# [Exercise description]
Your answer must consist of every line from the data below that includes the word "rcases".
START Material for the task
import Mathlib.RingTheory.Norm.Transitivity
import Mathlib.FieldTheory.Galois.Basic
import Mathlib.RingTheory.RootsOfUnity.PrimitiveRoots
import HarnessLib

/-!
# In a Galois extension with group `(ℤ/2)²` the norm of a `2`-power root of unity is the SQUARE of a `2`-power root of unity of the base
# (Washington §13.3 / de Shalit III §1.3: roots of unity die in `lim←` along a `ℤ_2²`-tower — the one-step computation)

Topic `FieldTheory/Galois`; namespace `Literature.FieldTheory.Galois`.  For a finite Galois extension `L'/L` whose Galois group has order `4` and
exponent `2` (`σ² = 1` for all `σ`, i.e. `Gal ≅ (ℤ/2)²`) and `ζ ∈ L'` with `ζ^{2^s} = 1`:
★★ `exists_sq_eq_norm_of_pow_two_pow_eq_one` — **`N_{L'/L}(ζ) = η²` for some `η ∈ L` with `η^{2^s} = 1`.**
Proof: write `Gal = {1, σ₁, σ₂, σ₁σ₂}`, `σ₁ζ = ζ^B`, `σ₂ζ = ζ^A` with `A, B` odd and `A² ≡ B² ≡ 1 (mod N)`, `N = ord ζ = 2N'`; then `w := ζ·σ₁ζ = ζ^{B+1}` is fixed by
`σ₁`, has `w^{N'} = 1`, `σ₂w = w^A`, and `N ζ = w·σ₂w = w^{A+1} = η²` with `η = w^{(A+1)/2}`; `σ₂η = η^{A} = η·w^{(A²−1)/2} = η` since `N' ∣ (A²−1)/2`.  (For a CYCLIC
group of order `2` or `4` the statement fails: `N_{ℚ(ζ₈)/ℚ(i)}(ζ₈) = −i`.)  This is the one-step input by which the roots of unity of the layers `S_{m+1} ⊋ S_m`
(`Gal(S_{m+1}/S_m) ≅ (𝒪_K/2)⁺ ≅ (ℤ/2)²`) of a symmetric `ℤ_2²`-ray class tower contribute only squares to the norm-coherent sequences of Rubin's `𝒞̄(S_m)`
(cell `bsd-print-cf2`, brick (c), depletion step).  THEOREMS ONLY (no definition, no named fact, no `sorry`, no instance).

## References
* [Washington1997] L. C. Washington, *Introduction to Cyclotomic Fields*, 2nd ed. (1997), §13.3 (norms of roots of unity along `ℤ_p`-towers; `U_∞ ≅ Λ ⊕ T_p(μ)`).
* [deShalit1987] E. de Shalit, *Iwasawa theory of elliptic curves with complex multiplication* (1987), II.1.9 (p. 43), III §1.3 (p. 89–90).
-/

namespace Literature.FieldTheory.Galois

open scoped Classical

variable {L L' : Type*} [Field L] [Field L'] [Algebra L L'] [FiniteDimensional L L'] [IsGalois L L']

/-- In a group in which every element squares to `1`, any two elements commute. [folklore] -/
private theorem comm_of_sq_eq_one {G : Type*} [Group G] (h : ∀ g : G, g * g = 1) (a b : G) : a * b = b * a := by
  have hab := h (a * b)
  have ha := h a
  have hb := h b
  have hinv : ∀ g : G, g⁻¹ = g := fun g ↦ by rw [inv_eq_iff_mul_eq_one, h g]
  calc a * b = (a * b)⁻¹ := (hinv _).symm
    _ = b⁻¹ * a⁻¹ := mul_inv_rev a b
    _ = b * a := by rw [hinv, hinv]

omit [IsGalois L L'] in
/-- The Galois group of order `4` and exponent `2` is `{1, σ₁, σ₂, σ₁σ₂}` for suitable `σ₁ ≠ σ₂` (the Klein four-group).
[cite: Washington1997, §13.3] -/
theorem exists_univ_eq_of_card_eq_four (hcard : Fintype.card (L' ≃ₐ[L] L') = 4) (hexp : ∀ σ : L' ≃ₐ[L] L', σ * σ = 1) :
    ∃ σ₁ σ₂ : L' ≃ₐ[L] L', σ₁ ≠ 1 ∧ σ₂ ≠ 1 ∧ σ₁ ≠ σ₂ ∧ σ₁ * σ₂ ≠ 1 ∧ σ₁ * σ₂ ≠ σ₁ ∧ σ₁ * σ₂ ≠ σ₂ ∧
      (Finset.univ : Finset (L' ≃ₐ[L] L')) = {1, σ₁, σ₂, σ₁ * σ₂} := by
  have hinv : ∀ g : L' ≃ₐ[L] L', g⁻¹ = g := fun g ↦ by rw [inv_eq_iff_mul_eq_one, hexp g]
  obtain ⟨σ₁, hσ₁⟩ := Fintype.exists_ne_of_one_lt_card (by rw [hcard]; norm_num) (1 : L' ≃ₐ[L] L')
  -- a second non-trivial element outside `{1, σ₁}`
  obtain ⟨σ₂, hσ₂1, hσ₂⟩ : ∃ σ₂ : L' ≃ₐ[L] L', σ₂ ≠ 1 ∧ σ₂ ≠ σ₁ := by
    by_contra hno
    push Not at hno
    have hsub : (Finset.univ : Finset (L' ≃ₐ[L] L')) ⊆ {1, σ₁} := fun σ _ ↦ by
      rcases eq_or_ne σ 1 with h | h
      · simp [h]
      · simp [hno σ h]
    have := Finset.card_le_card hsub
    rw [Finset.card_univ, hcard] at this
    exact absurd (this.trans (Finset.card_le_two)) (by norm_num)
  have h12 : σ₁ * σ₂ ≠ 1 := fun h ↦ hσ₂ (by
    have := congrArg (σ₁⁻¹ * ·) h
    simp only [← mul_assoc, inv_mul_cancel, one_mul, mul_one] at this
    rw [this, hinv])
  have h1 : σ₁ * σ₂ ≠ σ₁ := fun h ↦ hσ₂1 (by simpa using congrArg (σ₁⁻¹ * ·) h)
  have h2 : σ₁ * σ₂ ≠ σ₂ := fun h ↦ hσ₁ (by simpa using congrArg (· * σ₂⁻¹) h)
  refine ⟨σ₁, σ₂, hσ₁, hσ₂1, hσ₂.symm, h12, h1, h2, ?_⟩
  symm
  apply Finset.eq_univ_of_card
  rw [hcard, Finset.card_insert_of_notMem, Finset.card_insert_of_notMem, Finset.card_pair h2.symm]
  · simp only [Finset.mem_insert, Finset.mem_singleton, not_or]
    exact ⟨hσ₂.symm, h1.symm⟩
  · simp only [Finset.mem_insert, Finset.mem_singleton, not_or]
    exact ⟨hσ₁.symm, hσ₂1.symm, h12.symm⟩

omit [FiniteDimensional L L'] [IsGalois L L'] in
/-- An automorphism of a field sends a primitive `N`-th root of unity `ζ` to an ODD power `ζ^A` with `N ∣ A² − 1` when it is an involution (`σ² = 1`) and `2 ∣ N`.
[cite: Washington1997, §13.3] -/
theorem exists_odd_pow_eq_of_mul_self_eq_one {ζ : L'} {N : ℕ} [NeZero N] (hζ : IsPrimitiveRoot ζ N) (h2 : 2 ∣ N) (σ : L' ≃ₐ[L] L')
    (hσ : σ * σ = 1) : ∃ a : ℕ, σ ζ = ζ ^ (2 * a + 1) ∧ N ∣ (2 * a + 1) * (2 * a + 1) - 1 := by
  have hN0 : 0 < N := Nat.pos_of_ne_zero (NeZero.ne N)
  obtain ⟨A, hAN, hA⟩ := hζ.eq_pow_of_pow_eq_one (ξ := σ ζ) (by rw [← map_pow, hζ.pow_eq_one, map_one])
  -- `A` is coprime to `N`, hence odd
  have hprim : IsPrimitiveRoot (σ ζ) N := hζ.map_of_injective σ.injective
  rw [← hA] at hprim
  have hcop : A.Coprime N := (hζ.pow_iff_coprime hN0 A).mp hprim
  have hodd : ¬ 2 ∣ A := fun h2A ↦ by
    have := Nat.dvd_gcd h2A h2
    rw [hcop] at this
    exact absurd this (by norm_num)
  obtain ⟨a, ha⟩ : ∃ a, A = 2 * a + 1 := ⟨A / 2, by omega⟩
  refine ⟨a, by rw [← ha, hA], ?_⟩
  -- `ζ^{A²} = ζ`
  have hAA : ζ ^ (A * A) = ζ := by
    have e : σ (σ ζ) = ζ := by rw [← AlgEquiv.mul_apply, hσ, AlgEquiv.one_apply]
    rw [← hA, map_pow, ← hA, ← pow_mul] at e
    exact e
  have hζ0 : ζ ≠ 0 := hζ.ne_zero (NeZero.ne N)
  have h1 : ζ ^ (A * A - 1) = 1 := by
    have hAA1 : 1 ≤ A * A := by rw [ha]; nlinarith
    have e : ζ ^ (A * A - 1) * ζ = 1 * ζ := by rw [← pow_succ, Nat.sub_add_cancel hAA1, hAA, one_mul]
    exact mul_right_cancel₀ hζ0 e
  rw [← ha]
  exact (hζ.pow_eq_one_iff_dvd _).mp h1

/-- ★★ **In a `(ℤ/2)²`-extension, the norm of a `2`-power root of unity is the square of a `2`-power root of unity of the base**: `L'/L` finite Galois with
`#Gal(L'/L) = 4` and `σ² = 1` for all `σ`; `ζ ∈ L'`, `ζ^{2^s} = 1` ⟹ `∃ η ∈ L`, `η^{2^s} = 1`, `N_{L'/L}(ζ) = η²`.
[cite: Washington1997, §13.3] [cite: deShalit1987, III §1.3 (p. 89–90)] -/
theorem exists_sq_eq_norm_of_pow_two_pow_eq_one (hcard : Fintype.card (L' ≃ₐ[L] L') = 4) (hexp : ∀ σ : L' ≃ₐ[L] L', σ * σ = 1)
    {ζ : L'} {s : ℕ} (hζs : ζ ^ 2 ^ s = 1) :
    ∃ η : L, η ^ 2 ^ s = 1 ∧ algebraMap L L' (η ^ 2) = algebraMap L L' (Algebra.norm L ζ) := by
  obtain ⟨σ₁, σ₂, hσ₁, hσ₂, h12ne, h12, h1, h2, huniv⟩ := exists_univ_eq_of_card_eq_four hcard hexp
  -- the norm as the product over `{1, σ₁, σ₂, σ₁σ₂}`
  have hnorm : algebraMap L L' (Algebra.norm L ζ) = ζ * (σ₁ ζ * (σ₂ ζ * (σ₁ * σ₂) ζ)) := by
    rw [Algebra.norm_eq_prod_automorphisms, huniv, Finset.prod_insert, Finset.prod_insert, Finset.prod_pair h2.symm, AlgEquiv.one_apply]
    · simp only [Finset.mem_insert, Finset.mem_singleton, not_or]; exact ⟨h12ne, h1.symm⟩
    · simp only [Finset.mem_insert, Finset.mem_singleton, not_or]; exact ⟨hσ₁.symm, hσ₂.symm, h12.symm⟩
  -- the order `N` of `ζ`
  have hfin : IsOfFinOrder ζ := isOfFinOrder_iff_pow_eq_one.mpr ⟨2 ^ s, pow_pos two_pos s, hζs⟩
  set N := orderOf ζ with hN
  have hζ : IsPrimitiveRoot ζ N := IsPrimitiveRoot.orderOf ζ
  have hNdvd : N ∣ 2 ^ s := orderOf_dvd_of_pow_eq_one hζs
  haveI : NeZero N := ⟨hfin.orderOf_pos.ne'⟩
  -- an element of `L` from a `Gal`-fixed element of `L'`
  have descend : ∀ η' : L', (∀ σ : L' ≃ₐ[L] L', σ η' = η') → η' ^ 2 ^ s = 1 → η' * η' = algebraMap L L' (Algebra.norm L ζ) →
      ∃ η : L, η ^ 2 ^ s = 1 ∧ algebraMap L L' (η ^ 2) = algebraMap L L' (Algebra.norm L ζ) := by
    intro η' hfix hpow hsq
    obtain ⟨η, hη⟩ := (IsGalois.mem_range_algebraMap_iff_fixed η').mpr hfix
    refine ⟨η, ?_, by rw [map_pow, hη, sq, hsq]⟩
    apply (algebraMap L L').injective
    rw [map_pow, hη, hpow, map_one]
  by_cases hN1 : N = 1
  · -- `ζ = 1`
    have hζ1 : ζ = 1 := orderOf_eq_one_iff.mp (hN ▸ hN1 : orderOf ζ = 1)
    refine descend 1 (fun σ ↦ map_one σ) (one_pow _) ?_
    rw [hnorm, hζ1]; simp
  -- `2 ∣ N`
  have h2N : 2 ∣ N := by
    obtain ⟨j, -, hj⟩ := (Nat.dvd_prime_pow Nat.prime_two).mp hNdvd
    rcases j with _ | j
    · exact absurd (by simpa using hj) hN1
    · rw [hj, pow_succ]; exact dvd_mul_left 2 _
  obtain ⟨N', hN'⟩ := h2N
  -- exponents of `σ₁`, `σ₂`
  obtain ⟨b, hB, hBdvd⟩ := exists_odd_pow_eq_of_mul_self_eq_one hζ ⟨N', hN'⟩ σ₁ (hexp σ₁)
  obtain ⟨a, hA, hAdvd⟩ := exists_odd_pow_eq_of_mul_self_eq_one hζ ⟨N', hN'⟩ σ₂ (hexp σ₂)
  -- `w = ζ·σ₁ζ = ζ^{2(b+1)}`, `w^{N'} = 1`, `σ₁ w = w`, `σ₂ w = w^A`
  set w : L' := ζ * σ₁ ζ with hw
  have hwpow : w = ζ ^ (2 * (b + 1)) := by rw [hw, hB, ← pow_succ']; ring_nf
  have hwN' : w ^ N' = 1 := by
    rw [hwpow, ← pow_mul, show 2 * (b + 1) * N' = N * (b + 1) by rw [hN']; ring, pow_mul, hζ.pow_eq_one, one_pow]
  have hσ₁w : σ₁ w = w := by
    rw [hw, map_mul, ← AlgEquiv.mul_apply, hexp σ₁, AlgEquiv.one_apply, mul_comm]
  have hcomm : σ₂ * σ₁ = σ₁ * σ₂ := comm_of_sq_eq_one hexp σ₂ σ₁
  have hσ₂w : σ₂ w = w ^ (2 * a + 1) := by
    rw [hw, map_mul, ← AlgEquiv.mul_apply, hcomm, AlgEquiv.mul_apply, hA, map_pow, ← mul_pow]
  -- `η' = w^{a+1}`
  set η' : L' := w ^ (a + 1) with hη'
  have hσ₁η : σ₁ η' = η' := by rw [hη', map_pow, hσ₁w]
  have hσ₂η : σ₂ η' = η' := by
    rw [hη', map_pow, hσ₂w, ← pow_mul]
    -- `w^{(2a+1)(a+1)} = w^{a+1} · w^{2a(a+1)}` and `N' ∣ 2a(a+1)`
    have hdvd : N' ∣ 2 * a * (a + 1) := by
      have e : (2 * a + 1) * (2 * a + 1) - 1 = 2 * (2 * a * (a + 1)) := by
        have : 1 ≤ (2 * a + 1) * (2 * a + 1) := by nlinarith
        zify [this]; ring
      rw [e, hN'] at hAdvd
      exact Nat.dvd_of_mul_dvd_mul_left two_pos hAdvd
    obtain ⟨t, ht⟩ := hdvd
    rw [show (2 * a + 1) * (a + 1) = a + 1 + 2 * a * (a + 1) by ring, pow_add, ht, pow_mul, hwN', one_pow, mul_one]
  have hfix : ∀ σ : L' ≃ₐ[L] L', σ η' = η' := by
    intro σ
    have hσ : σ ∈ (Finset.univ : Finset (L' ≃ₐ[L] L')) := Finset.mem_univ σ
    rw [huniv] at hσ
    simp only [Finset.mem_insert, Finset.mem_singleton] at hσ
    rcases hσ with rfl | rfl | rfl | rfl
    · rfl
    · exact hσ₁η
    · exact hσ₂η
    · rw [AlgEquiv.mul_apply, hσ₂η, hσ₁η]
  refine descend η' hfix ?_ ?_
  · -- `η'^{2^s} = 1`
    rw [hη', hwpow, ← pow_mul, ← pow_mul, show 2 * (b + 1) * ((a + 1) * 2 ^ s) = 2 ^ s * (2 * (b + 1) * (a + 1)) by ring, pow_mul, hζs, one_pow]
  · -- `η'² = N ζ = w · σ₂ w = w^{2a+2}`
    rw [hnorm, hη', ← pow_add, show a + 1 + (a + 1) = (2 * a + 1) + 1 by ring, pow_succ, ← hσ₂w, hw, map_mul, ← AlgEquiv.mul_apply, hcomm]
    ring

end Literature.FieldTheory.Galois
END Material for the task
# [Exercise output]
      rcases eq_or_ne σ 1 with h | h
    rcases j with _ | j
    rcases hσ with rfl | rfl | rfl | rfl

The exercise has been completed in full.